Slowly, she turned her wrist, trying to check her watch. The room was hot, and sweat dripped down her arm. The metal band had slipped around to the inside of her wrist and there was no way to see the time.

  Sara jerked back as blood squirted straight up into her face. She wiped it off with the back of her hand and kept going, telling Smith, “Forceps.”

  He rooted around for the instrument with one hand, holding the light with the other. Sara used some gauze to wipe away blood, saying, “I can’t see it.”

  “Hate that for you,” Smith said, sounding as if he was enjoying the drama.

  “I can’t get it if I can’t see it.”

  “Calm down,” Smith said, handing her the forceps, which looked like giant tweezers. “Here,” he said, shaking them in the air.

  Sara took the forceps, but she did nothing.

  “You’re taking all the fun out of this,” Smith said, patting gauze around the incision. “You can find it,” he coaxed. “I have faith in you.”

  “I could kill him.”

  “Now you know how I feel,” he said, flashing a nasty grin. “Go on.”

  For a second, Sara looked as if she was going to refuse, but she put her thumb and fingers through the handle of the forceps and inserted them into the wound.
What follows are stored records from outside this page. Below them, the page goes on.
/-- **X4♯(unit-free) ⟺ LOWER ∧ EXOTIC ∧ TAM-DEFECT₂ ∧ ODD-SHA, MANIN-FREE** (Cassels–Tate `hCT` + four
named facts + GZK + modularity): parity shrinks TAM-DEFECT to the defect-`≥ 2` rows
(`ord_p ∏c ≥ v_p(c_p) + 2`) plus the rows with `ord_p #Ш_an` ODD (conjecturally none: `#Ш` is a square).
[cite: Kato2004Asterisque, Thm. 14.5 (3) (p. 236), Thm. 17.4 (3) (p. 273)] [cite: SilvermanAEC2009, Thm. X.4.14]
[cite: Delbourgo1998, Prop. 4 (p. 144)] [cite: Kim2022StructureSelmer, Conj. 1.10 (PDF p. 8)] [cite: Miller2011LMS, Def. 1.1] -/
theorem x4SharpUnitFree_iff_lower_and_residues_of_casselsTate_maninFree
    (hCT : exists_casselsTate_pairing (K := ℚ))
    (hKatoMF : Kato2004.rankZero_padicValNat_sha_le_sub_localTamagawa_of_additive_potGood_of_imageContainsSL2_maninFree)
    (hDel : Delbourgo1998.prop4_rankZero_pow_dvd_constantCoeff)
    (hGZK : rank_eq_analyticRank_of_analyticRank_le_one) (hmod : hasEntireLFunction_rat)
    (hmodD : nonempty_modularParametrizationData)
    (hKatoχ : Wuthrich2014.kato_halfEigenCharIdeal_dvd_cyclotomicPrime_of_surjective) :
    X4SharpUnitFree ↔
      (∀ (W : WeierstrassCurve ℚ) [W.IsElliptic] [W.IsGloballyMinimal] (p : ℕ) [Fact p.Prime],
          W.analyticRank = 0 → ClassX4 W p → Surj W p → MissingLowerBoundAt W p) ∧
      (∀ (W : WeierstrassCurve ℚ) [W.IsElliptic] [W.IsGloballyMinimal],
          W.analyticRank = 0 → ClassX4 W 3 → Surj W 3 → 0 ≤ padicValRat 3 W.j →
          ¬ (∀ n : ℕ, W.HasSurjectiveModNGaloisRep (3 ^ n : ℕ)) → MissingUpperBoundAt W 3) ∧
      (∀ (W : WeierstrassCurve ℚ) [W.IsElliptic] [W.IsGloballyMinimal] (p : ℕ) [Fact p.Prime],
          W.analyticRank = 0 → ClassX4 W p → Surj W p → 0 ≤ padicValRat p W.j →
          padicValNat p ((W.baseChange ℚ_[p]).localTamagawaNumber ℤ_[p]) + 2 ≤
            padicValNat p W.tamagawaProduct →
          MissingUpperBoundAt W p) ∧
      (∀ (W : WeierstrassCurve ℚ) [W.IsElliptic] [W.IsGloballyMinimal] (p : ℕ) [Fact p.Prime],
          W.analyticRank = 0 → ClassX4 W p → Surj W p → 0 ≤ padicValRat p W.j →
          (∃ q : ℚ, shaAn W = (q : ℂ) ∧ Odd (padicValRat p q)) → MissingUpperBoundAt W p) := by
  rw [x4SharpUnitFree_iff_lower_and_residues_maninFree hKatoMF hDel hGZK hmod hmodD hKatoχ]
  refine and_congr_right fun _ ↦ and_congr_right fun hexotic ↦ ⟨fun htam ↦ ⟨?_, ?_⟩, ?_⟩
  · intro V _ _ p _ hr hX hs hj h2
    exact htam V p hr hX hs hj (by omega)
  · intro V _ _ p _ hr hX hs hj ⟨q, hq, hodd⟩
    by_cases htamEq : padicValNat p V.tamagawaProduct =
        padicValNat p ((V.baseChange ℚ_[p]).localTamagawaNumber ℤ_[p])
    · by_cases htower : ∀ n : ℕ, V.HasSurjectiveModNGaloisRep (p ^ n : ℕ)
      · exact X4RankZero.missingUpperBoundAt_of_katoManinFree V p hKatoMF hGZK hmod hr hX hj htower htamEq
      · rcases eq_three_or_five_le_of_classX4 V p hX with h3 | h5
        · subst h3
          exact hexotic V hr hX hs hj htower
        · exact absurd (serre_hasSurjectiveModNGaloisRep_pow_holds V p h5 hs) htower
    · exact htam V p hr hX hs hj htamEq
  · rintro ⟨htam2, hoddSha⟩
    intro V _ _ p _ hr hX hs hj htamNe
    by_cases htower : ∀ n : ℕ, V.HasSurjectiveModNGaloisRep (p ^ n : ℕ)
    · obtain ⟨q, hq, hle⟩ :=
        X4RankZero.padicValNat_shaOrder_le_of_katoManinFree V p hKatoMF hGZK hmod hr hX hj htower
      by_cases h1 : padicValNat p V.tamagawaProduct ≤
          padicValNat p ((V.baseChange ℚ_[p]).localTamagawaNumber ℤ_[p]) + 1
      · rcases Int.even_or_odd (padicValRat p q) with heven | hodd
        · exact X4RankZero.missingUpperBoundAt_of_katoManinFree_of_casselsTate_of_tamDefect_le_one_of_even
            V p hCT hKatoMF hGZK hmod hr hX hj htower h1 hq heven
        · exact hoddSha V p hr hX hs hj ⟨q, hq, hodd⟩
      · exact htam2 V p hr hX hs hj (by omega)
    · rcases eq_three_or_five_le_of_classX4 V p hX with h3 | h5
      · subst h3
        exact hexotic V hr hX hs hj htower
      · exact absurd (serre_hasSurjectiveModNGaloisRep_pow_holds V p h5 hs) htower

/-- **X4♯(unit-free) ⟺ LOWER ∧ EXOTIC ∧ TAM-DEFECT₂♭ ∧ ODD-SHA♭, MANIN-FREE** (SIX named facts:
`hCT hKatoMF hDel hmodD hKatoχ hK` + GZK + modularity): the (G-ord, `e = 2`) rows leave the upper
residues by Kato's component reading (additive-p2, `ClassX4Gord.missingUpperBoundAt_rankZero_of_katoComponent_of_surj`).
[cite: Kato2004Asterisque, Thm. 14.5 (3) (p. 236), Thm. 17.4 (3) (p. 273)] [cite: Delbourgo1998, Prop. 4 (p. 144)]
[cite: SilvermanAEC2009, Thm. X.4.14] [cite: Kim2022StructureSelmer, Conj. 1.10 (PDF p. 8)] [cite: Miller2011LMS, Def. 1.1] -/
theorem x4SharpUnitFree_iff_lower_and_residues_sharp_maninFree
    (hCT : exists_casselsTate_pairing (K := ℚ))
    (hKatoMF : Kato2004.rankZero_padicValNat_sha_le_sub_localTamagawa_of_additive_potGood_of_imageContainsSL2_maninFree)
    (hDel : Delbourgo1998.prop4_rankZero_pow_dvd_constantCoeff)
    (hGZK : rank_eq_analyticRank_of_analyticRank_le_one) (hmod : hasEntireLFunction_rat)
    (hmodD : nonempty_modularParametrizationData)
    (hKatoχ : Wuthrich2014.kato_halfEigenCharIdeal_dvd_cyclotomicPrime_of_surjective)
    (hK : Kato2004.charIdeal_dvd_padicLFunctionBranch_component_of_surjective) :
    X4SharpUnitFree ↔
      (∀ (W : WeierstrassCurve ℚ) [W.IsElliptic] [W.IsGloballyMinimal] (p : ℕ) [Fact p.Prime],
          W.analyticRank = 0 → ClassX4 W p → Surj W p → MissingLowerBoundAt W p) ∧
      (∀ (W : WeierstrassCurve ℚ) [W.IsElliptic] [W.IsGloballyMinimal],
          W.analyticRank = 0 → ClassX4 W 3 → Surj W 3 → 0 ≤ padicValRat 3 W.j →
          ¬ (∀ n : ℕ, W.HasSurjectiveModNGaloisRep (3 ^ n : ℕ)) → MissingUpperBoundAt W 3) ∧
      (∀ (W : WeierstrassCurve ℚ) [W.IsElliptic] [W.IsGloballyMinimal] (p : ℕ) [Fact p.Prime],
          W.analyticRank = 0 → ClassX4 W p → Surj W p → 0 ≤ padicValRat p W.j →
          ¬ (TypeGOrd W p ∧ semistabilityIndex W p = 2) →
          padicValNat p ((W.baseChange ℚ_[p]).localTamagawaNumber ℤ_[p]) + 2 ≤
            padicValNat p W.tamagawaProduct →
          MissingUpperBoundAt W p) ∧
      (∀ (W : WeierstrassCurve ℚ) [W.IsElliptic] [W.IsGloballyMinimal] (p : ℕ) [Fact p.Prime],
          W.analyticRank = 0 → ClassX4 W p → Surj W p → 0 ≤ padicValRat p W.j →
          ¬ (TypeGOrd W p ∧ semistabilityIndex W p = 2) →
          (∃ q : ℚ, shaAn W = (q : ℂ) ∧ Odd (padicValRat p q)) → MissingUpperBoundAt W p) := by
  rw [x4SharpUnitFree_iff_lower_and_residues_of_casselsTate_maninFree hCT hKatoMF hDel hGZK hmod hmodD
    hKatoχ]
  refine and_congr_right fun _ ↦ and_congr_right fun _ ↦ ?_
  constructor
  · rintro ⟨htam, hodd⟩
    exact ⟨fun V _ _ p _ hr hX hs hj _ h2 ↦ htam V p hr hX hs hj h2,
      fun V _ _ p _ hr hX hs hj _ ho ↦ hodd V p hr hX hs hj ho⟩
  · rintro ⟨htam, hodd⟩
    refine ⟨fun V _ _ p _ hr hX hs hj h2 ↦ ?_, fun V _ _ p _ hr hX hs hj ho ↦ ?_⟩
    · by_cases hG : TypeGOrd V p ∧ semistabilityIndex V p = 2
      · exact ClassX4Gord.missingUpperBoundAt_rankZero_of_katoComponent_of_surj hK hDel hGZK hmod hmodD
          ⟨hX, hG.1⟩ hG.2 hr hs
      · exact htam V p hr hX hs hj hG h2
    · by_cases hG : TypeGOrd V p ∧ semistabilityIndex V p = 2
      · exact ClassX4Gord.missingUpperBoundAt_rankZero_of_katoComponent_of_surj hK hDel hGZK hmod hmodD
          ⟨hX, hG.1⟩ hG.2 hr hs
      · exact hodd V p hr hX hs hj hG ho

/-- **X4♯(unit-free) ⟺ LOWER ∧ EXOTIC♭ ∧ TAM-DEFECT₂♭ ∧ ODD-SHA♭, MANIN-FREE** — the EXOTIC piece also
off the (G-ord, `e = 2`) rows (p14's `exotic_iff_exotic_of_not_typeGOrd_two`). Six named facts.
[cite: Kato2004Asterisque, Thm. 14.5 (3) (p. 236), Thm. 17.4 (3) (p. 273)] [cite: Delbourgo1998, Prop. 4 (p. 144)]
[cite: SilvermanAEC2009, Thm. X.4.14] [cite: Kim2022StructureSelmer, Conj. 1.10 (PDF p. 8)] [cite: Miller2011LMS, Def. 1.1] -/
theorem x4SharpUnitFree_iff_lower_and_residues_sharp_exoticFlat_maninFree
    (hCT : exists_casselsTate_pairing (K := ℚ))
    (hKatoMF : Kato2004.rankZero_padicValNat_sha_le_sub_localTamagawa_of_additive_potGood_of_imageContainsSL2_maninFree)
    (hDel : Delbourgo1998.prop4_rankZero_pow_dvd_constantCoeff)
    (hGZK : rank_eq_analyticRank_of_analyticRank_le_one) (hmod : hasEntireLFunction_rat)
    (hmodD : nonempty_modularParametrizationData)
    (hKatoχ : Wuthrich2014.kato_halfEigenCharIdeal_dvd_cyclotomicPrime_of_surjective)
    (hK : Kato2004.charIdeal_dvd_padicLFunctionBranch_component_of_surjective) :
    X4SharpUnitFree ↔
      (∀ (W : WeierstrassCurve ℚ) [W.IsElliptic] [W.IsGloballyMinimal] (p : ℕ) [Fact p.Prime],
          W.analyticRank = 0 → ClassX4 W p → Surj W p → MissingLowerBoundAt W p) ∧
      (∀ (W : WeierstrassCurve ℚ) [W.IsElliptic] [W.IsGloballyMinimal],
          W.analyticRank = 0 → ClassX4 W 3 → Surj W 3 → 0 ≤ padicValRat 3 W.j →
          ¬ (TypeGOrd W 3 ∧ semistabilityIndex W 3 = 2) →
          ¬ (∀ n : ℕ, W.HasSurjectiveModNGaloisRep (3 ^ n : ℕ)) → MissingUpperBoundAt W 3) ∧
      (∀ (W : WeierstrassCurve ℚ) [W.IsElliptic] [W.IsGloballyMinimal] (p : ℕ) [Fact p.Prime],
          W.analyticRank = 0 → ClassX4 W p → Surj W p → 0 ≤ padicValRat p W.j →
          ¬ (TypeGOrd W p ∧ semistabilityIndex W p = 2) →
          padicValNat p ((W.baseChange ℚ_[p]).localTamagawaNumber ℤ_[p]) + 2 ≤
            padicValNat p W.tamagawaProduct →
          MissingUpperBoundAt W p) ∧
      (∀ (W : WeierstrassCurve ℚ) [W.IsElliptic] [W.IsGloballyMinimal] (p : ℕ) [Fact p.Prime],
          W.analyticRank = 0 → ClassX4 W p → Surj W p → 0 ≤ padicValRat p W.j →
          ¬ (TypeGOrd W p ∧ semistabilityIndex W p = 2) →
          (∃ q : ℚ, shaAn W = (q : ℂ) ∧ Odd (padicValRat p q)) → MissingUpperBoundAt W p) := by
  rw [x4SharpUnitFree_iff_lower_and_residues_sharp_maninFree hCT hKatoMF hDel hGZK hmod hmodD hKatoχ hK,
    exotic_iff_exotic_of_not_typeGOrd_two]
More blood squirted up, and she said, “Clamp.” When Smith did not move fast enough, she said, “Now! Give me the clamp!”

  Smith held out the instrument and Sara dropped the forceps on the floor. They clattered, a crushed bullet pinging against the tiles. She reached in with the clamp even as blood pumped all around her. Then suddenly, the blood stopped.

  Lena looked at Smith’s watch again.

  3:30:58.

  “That wasn’t so bad,” Smith said, obviously pleased. He used the flashlight to see inside the wound, a big smile plastered on his face, as if he was a child who had won a game against an adult.

  “He has about twenty minutes,” Sara said, packing gauze into the open incision. “If he doesn’t get to a hospital, he’ll lose his arm.”